Blog Post

Azure Data Factory Blog
2 MIN READ

Azure Databricks activities now support Managed Identity authentication

Abhishek Narain's avatar
Nov 23, 2020

Azure Databricks supports Azure Active Directory (AAD) tokens (GA) to authenticate to REST API 2.0. The AAD tokens support enables us to provide a more secure authentication mechanism leveraging Azure Data Factory's System-assigned Managed Identity while integrating with Azure Databricks.

 

Benefits of using Managed identity authentication:

  • Managed identities eliminate the need for data engineers having to manage credentials by providing an identity for the Azure resource in Azure AD and using it to obtain Azure Active Directory (Azure AD) tokens. In our case, Data Factory obtains the tokens using it's Managed Identity and accesses the Databricks REST APIs.  
  • It lets you provide fine-grained access control to particular Data Factory instances using Azure AD. 
  • It helps prevent usage of Databricks Personal Access Tokens, which acts as a password and needs to be treated with care, adding additional responsibility on data engineers on securing it.

Earlier, you could access the Databricks Personal Access Token through Key-Vault using Manage Identity.

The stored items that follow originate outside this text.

import Summits.QuantumFields.YangMills.Theorems.BalabanUVNodesN12AtRecord13Prop1KnitThm1WindowLocalRowsOfClassOnlyRowL1NearRadiusDatumScaleAtLengthOfRecordBTermPinnedChi

/-!
# BalabanUVNodes ∕ N12 — «MEMORY-GUARDED ROWS» EDITION of F1 ✓p834919: N12's TERM-PINNED LEAF CONSTRUCTOR along the χ-generic history with every coupling-dependent per-run row AND
# the per-run conclusion asked on the runs INSIDE THE WINDOW WHOSE MEMORY FITS — `… → Step.InInterval γβ P.K (g θL P) → N0OfRecord₁₃Chi θL χ P (kSel P + 1) ≤ kSel P + 1 → B15Leaf …`

Cell `pub-ymgap` (HUMAN RULING D-0062), seat `pub-ymgap-dag-n12-d` g39 (R134 N12 [B15] s2 «knit at the record»); helper of K1ᴬ `stmt-QuantumFields-27239` (DECIDING), `--kind proof
--supports … --as helper`, count-neutral.  Sibling of `BalabanUVNodesN12AtRecord13Prop1KnitThm1WindowLocalRowsOfClassOnlyRowL1NearRadiusDatumScaleAtLengthOfRecordBTermPinnedChi` (this seat g39 ✓p834919; imported — every `open`,
every letter, statement and proof are that file's, byte-kept except the DECLARED EDITS below).

WHY (LOCATED-g39-2 «SHORT RUNS», bus 2026-08-31T21:24–21:50Z; MISSING ESTIMATE N12 #57 OF RECORD, lit-balaban desk, LOCATED-NEGATIVE: [IV] states and proves (1.89) only for a
density carrying `N > N₀` previous one-step operations — p.177 (ii), p.178 «h = k − N», p.179 «We assume that N > N₀», p.198 under (1.94); no short-run form exists in [IV] §1 ∕ [III] §3).
The parent displays 12P §1's level row `tNk : ∀ P, λ.kSel P < P.K → (window) → N0OfRecord₁₃Chi θL χ P (λ.kSel P + 1) ≤ λ.kSel P + 1` («the memory fits inside the run»).  Inside ANY
(2.7)-small window `2 ≤ N₀` (dag-n12-e `two_le_N0OfSeq_of_hist ∘ one_lt_log_pow_of_inInterval_hist`; kernel probe `ShortRunProbe.not_tNk_at_length_one`, HOME `…/lean/g39/probe/`, rc 0),
and `N₀ ≥ s + 1` with `L^s = R(g_{k′})` grows as the run's own couplings shrink inside `]0, γβ]`; so at a K = 1 window run (which the box bound `tup` always admits) the row is FALSE, and
once `λ.kSel P = P.K − 1` is forced (the h12 bill's `hk`) the displayed rows are jointly UNSATISFIABLE (dag-n24-c g27's sharpening, conceded).  Print's own scope is the repair ((R-a′),
✦ plan g104's one-clause K1ᴬ v11.3 candidate `∀ P, kSel P < P.K → smallCouplings → N0OfRecord₁₃Ax θ P (kSel P + 1) ≤ kSel P + 1 → …`): THE LEVEL ROW BECOMES THE PER-RUN MEMORY GUARD.

DECLARED EDITS relative to ✓p834919.  (M1) the row `tNk` DELETED; (M2) the nine remaining coupling-dependent per-run rows `hmassLive tNN tN₀ tΛ L91h L95 L91 L97 L80` read `∀ P, lam.kSel
P < P.K → Step.InInterval γβ P.K (gOfRecord₁₃Chi F 2 (Θ.liveRepin₁₃Chi F 2 χ) χ P) → N0OfRecord₁₃Chi (Θ.liveRepin₁₃Chi F 2 χ) χ P (lam.kSel P + 1) ≤ lam.kSel P + 1 → …` (text after the
arrows byte-identical); (M3) the CONCLUSION reads `∀ P, lam.kSel P < P.K → Step.InInterval … → N0OfRecord₁₃Chi (Θ.liveRepin₁₃Chi F 2 χ) χ P (lam.kSel P + 1) ≤ lam.kSel P + 1 → B15Leaf
(…)` (leaf text byte-identical); (M4) proof = ✓p834919's with the last binder `fun P hkP hIP hNk`, `(tX P hkP hIP) ↦ (tX P hkP hIP hNk)` for the nine rows and `(tNk P hkP hIP) ↦ hNk`.
Every other binder (the Θ-level rows `hr1 hA₀ tup tS t10`, the σ-only rows, the term-pin data, the (J0′) head's rows, the tolerance rows) byte-identical.  Namespace `…MemGuardedRows…Chi`,
theorem `…_memGuardedRowsOfClassOnlyRowL1NearRadiusDatumScale`.

HONEST FRAMING.  Kernel bookkeeping (one displayed row turned into a per-run antecedent); every other displayed row of ✓p834919 stays DISPLAYED (NODE 00's `hres` ∕ live mass, the
term-pin data `σ sq Nm p₁ Dst` + 12P §1's residual rows, the β-sign box, print's p. 200 conditions `tN₀ ∕ tMl`, `Λ ≠ ∅`, the four ℍ-leaves + (1.80) at the pinned letters, the (J0′) head's
instance rows, the [15] Thm-1 letter `h15T` at length); A2 (joint satisfiability of the full row set) NOT exhibited — only the located K = 1 collision is gone; nothing of Bałaban's
asserted; N12 NOT discharged; K0ᴬ ∕ K1ᴬ ∕ K3ᴬ OPEN; counts unmoved (discharged 8∕27 · K 1∕4); one finite 𝕋⁴ programme at fixed `ε = L^{-K}` — NOT continuum ∕ ℝ⁴ ∕ OS; NOT the
Yang–Mills mass gap (Clay).  THEOREMS ONLY (0 `def`, 0 `instance`, 0 `sorry`).
Sources (bookkeeping only): [Balaban1989LargeFieldI] (0.2)–(0.6) p.176, p.177 (ii), p.179, Prop. 1 (1.78) p.194, (1.80) p.195, (1.89) p.198, p.200, (1.99)–(1.102) pp.200–201;
[Balaban1988Convergent] (2.4)–(2.9) pp.255–256, (3.22)–(3.25) pp.269–270; [Balaban1987RG1] Thm 1 p.259, (0.17)–(0.20) pp.255–256, §1 p.264.
-/

noncomputable section

open scoped BigOperators ENNReal
open MeasureTheory
open scoped Matrix.Norms.L2Operator
open MeasureTheory Set Finset Metric Filter
open scoped Matrix.Norms.L2Operator BigOperators Matrix RealInnerProductSpace Real InnerProductSpace Topology

namespace Summit.QuantumFields.YangMills.BalabanUVNodes.N12AtRecord13Prop1KnitThm1MemGuardedRowsOfClassOnlyRowL1NearRadiusDatumScaleAtLengthOfRecordBTermPinnedChi

open Literature.MathematicalPhysics.QuantumFieldTheory.Balaban1983to89.B15DeterminingSetsB
open Literature.MathematicalPhysics.QuantumFieldTheory.Balaban1983to89
open Literature.MathematicalPhysics.QuantumFieldTheory.Balaban1983to89.T4Continuum (T4Family LStep Letter walk walkEnd netDisp holAt)
open Literature.MathematicalPhysics.QuantumFieldTheory.Balaban1983to89.DagBinding
open Literature.MathematicalPhysics.QuantumFieldTheory.Balaban1983to89.Node00
open FlowStep (prefixOf BetaLowerH BetaUpperH)
open B15Claim189Assembly (Setting189 new189 chiPP dom half)
open B15 (Prop1Printed Ineq180)
open B15.BasicStep (Claim189)
open B15.PrelimIntegrations (Ineq191 Ineq195)
open B15Chi124DetSets (E124)
open B14DomainGeom (Pt)
open B8Eq17ClassAkV1 (plaqsOf)
open B14.Eq216Concrete (inputs feeds)
open GaugeGroup (dist1)
open GaugeField (plaqHol gaugeAct)
open B15Claim189PrintedConditions (omegaOfChain)
open B15Claim189PinsOfHistory (N0OfRecord₁₃)
open B15Claim189LambdaPin (enlD)
open B15RPrime1100OfRep (rPrimeDataOfSel)
open T4CubeChartGnomonic (SU2)
open B15Prop1ChartSU2 (su2Chart)
open B15Prop1SliceCoordinates (GaugeSlice ιA)
open T4AxialGaugeSmallField (castSite boxPlaqs boxBonds)
open B6BondElimination (unitVec)
open B6TreeGaugePoincare (curl)
open B16Eq18Proof (box)
open B15Extension193 (extend)
open B15ShellGauge193 (shellGauge)
open B15Sect1Instances (fun177stdB)
open B14.Eq213DetSet (Bj maxDomT)
open B14.Eq213MaximalDomains (side)
open B14.Eq22Determines (blockIter IsBlockUnion)
open Literature.MathematicalPhysics.QuantumFieldTheory.BalabanImbrieJaffe1984to88.BIJ85Eq453GaugeField (qsstarGIter0)
open B16Sect1Backgrounds (expMul toMS)
open B15DeterminingSets (pts DetBackground genSet IsMinimizer MSField avgFamily bondsOf DetSet embIter AgreeOn)
open B5Eq118OneStroke (iterBlockOf)
open Literature.MathematicalPhysics.QuantumFieldTheory.Balaban1983to89.Node00 (coeField constrEnumB)
open B15Eq112TorusCover (lift)
open ExpMeanLog (deltaSU)
open B15Prop1Carrier (lfVarOn InstOn InstOn.std InstOn.stdB plaqsInside)
open Summit.QuantumFields.YangMills.BalabanUVNodes.N12Prop1DirectOfClassOnlyRowL1NearRadiusDatumScaleAtLengthWindowUniformB (exists_domain_prop1Printed_lfVarOn_std_su2_box_intrinsic_analytic_atZSeqCoPRecord_ofThm1AtLength_ofMinimiserFamily_ofClassOnlyRowL1NearRadiusDatumScale_ofWindowGaugeUniform_explicit)
open T4AdjointCovarianceUnitary (lieSU)
open B15Prop1GradientFromNearValueAtCoPRecord (far_letter_of_box)
open B15Prop1AnalyticExtClause (cplxVec anExt)
open B15Prop1ChartCalculusSU2 (E3)
open B15Sect1Instances (lamDatumP)
open Summit.QuantumFields.YangMills.BalabanUVNodes.N12AtRecord13TermPinnedZresChi (b15Leaf_WOfRecord₁₃_pinAllΛΩχZ_N0_liveRepin₁₃_of_massLive_of_hasResiduals_of_flow_of_betaLowerH)
open B15Claim189PinsOfHistory (N0OfRecord₁₃Chi)
open B14FlowStep (SmallnessFor)
open B15Claim189FlowAtRecord (epsOfRecord_nonneg_of_inInterval epsOfRecord_le_of_inInterval)
open B15Claim189PinsOfHistory (one_lt_log_pow_of_inInterval_hist)
open Summit.QuantumFields.YangMills.BalabanUVNodes.N12FlowRowsOfWindowAdapters (beta0_le_half_of_smallnessFor flow28a_natCast_of_inInterval)

section
variable {F : T4Family}
variable (Θ : Stage13Params F 2) (χ : ChiSlot F 2) (lam : ResidW F 2)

Now, you can directly use Managed Identity in Databricks Linked Service, hence completely removing the usage of Personal Access Tokens. 

 

High-level steps on getting started:

  1. Grant the Data Factory instance 'Contributor' permissions in Azure Databricks Access Control.
     
  2. Create a new 'Azure Databricks' linked service in Data Factory UI, select the databricks workspace (in step 1) and select 'Managed service identity' under authentication type.

 

Note: Please toggle between the cluster types if you do not see any dropdowns being populated under 'workspace id', even after you have successfully granted the permissions (Step 1). 

 

Sample Linked Service payload:

 

{
    "name": "AzureDatabricks_ls",
    "type": "Microsoft.DataFactory/factories/linkedservices",
    "properties": {
        "annotations": [],
        "type": "AzureDatabricks",
        "typeProperties": {
            "domain": "https://adb-***.*.azuredatabricks.net",
            "authentication": "MSI",
            "workspaceResourceId": "/subscriptions/******-3ab0-48f2-b171-0f50ec******/resourceGroups/work-rg/providers/Microsoft.Databricks/workspaces/databricks-****",
            "existingClusterId": "****-030259-dent495"
        }
    }
}

 

Note: There are no secrets or personal access tokens in the linked service definitions!

Updated Nov 23, 2020
Version 6.0

5 Comments

  • dtheodor's avatar
    dtheodor
    Copper Contributor

    This does not work when creating the linked service through ARM automation. The linked service does get created but permission from the data factory to databricks is denied.

     

    It appears than when creating the linked service through the data factory UI and hitting "Test connection", a databricks service principal is created behind the scenes, associated with the data factory managed identity. If not created through the UI, no such service principal creation takes place.

     

    Facepalms.

  • Could you please elaborate further on this , how ?

    You can also add the ADF Managed Identity directly to the Databricks workspace using the Service Principal endpoint of the SCIM API. This avoids granting the Managed Identity the Contributor role. 

  • WiJaN's avatar
    WiJaN
    Copper Contributor

    FYI if you have access and it still doesn't work... workspaceResourceId property value is case sensitive!

     

  • AnnaDatabricks's avatar
    AnnaDatabricks
    Copper Contributor

    v-reprav 

    You can also add the ADF Managed Identity directly to the Databricks workspace using the Service Principal endpoint of the https://docs.microsoft.com/en-us/azure/databricks/dev-tools/api/latest/scim/scim-sp This avoids granting the Managed Identity the Contributor role. 

  • v-reprav's avatar
    v-reprav
    Copper Contributor

    Hi, is "Contributor" role necessary on the Azure Databricks instance? Is there any other role with a lower privileges that be used to provision access to the data factory MSI?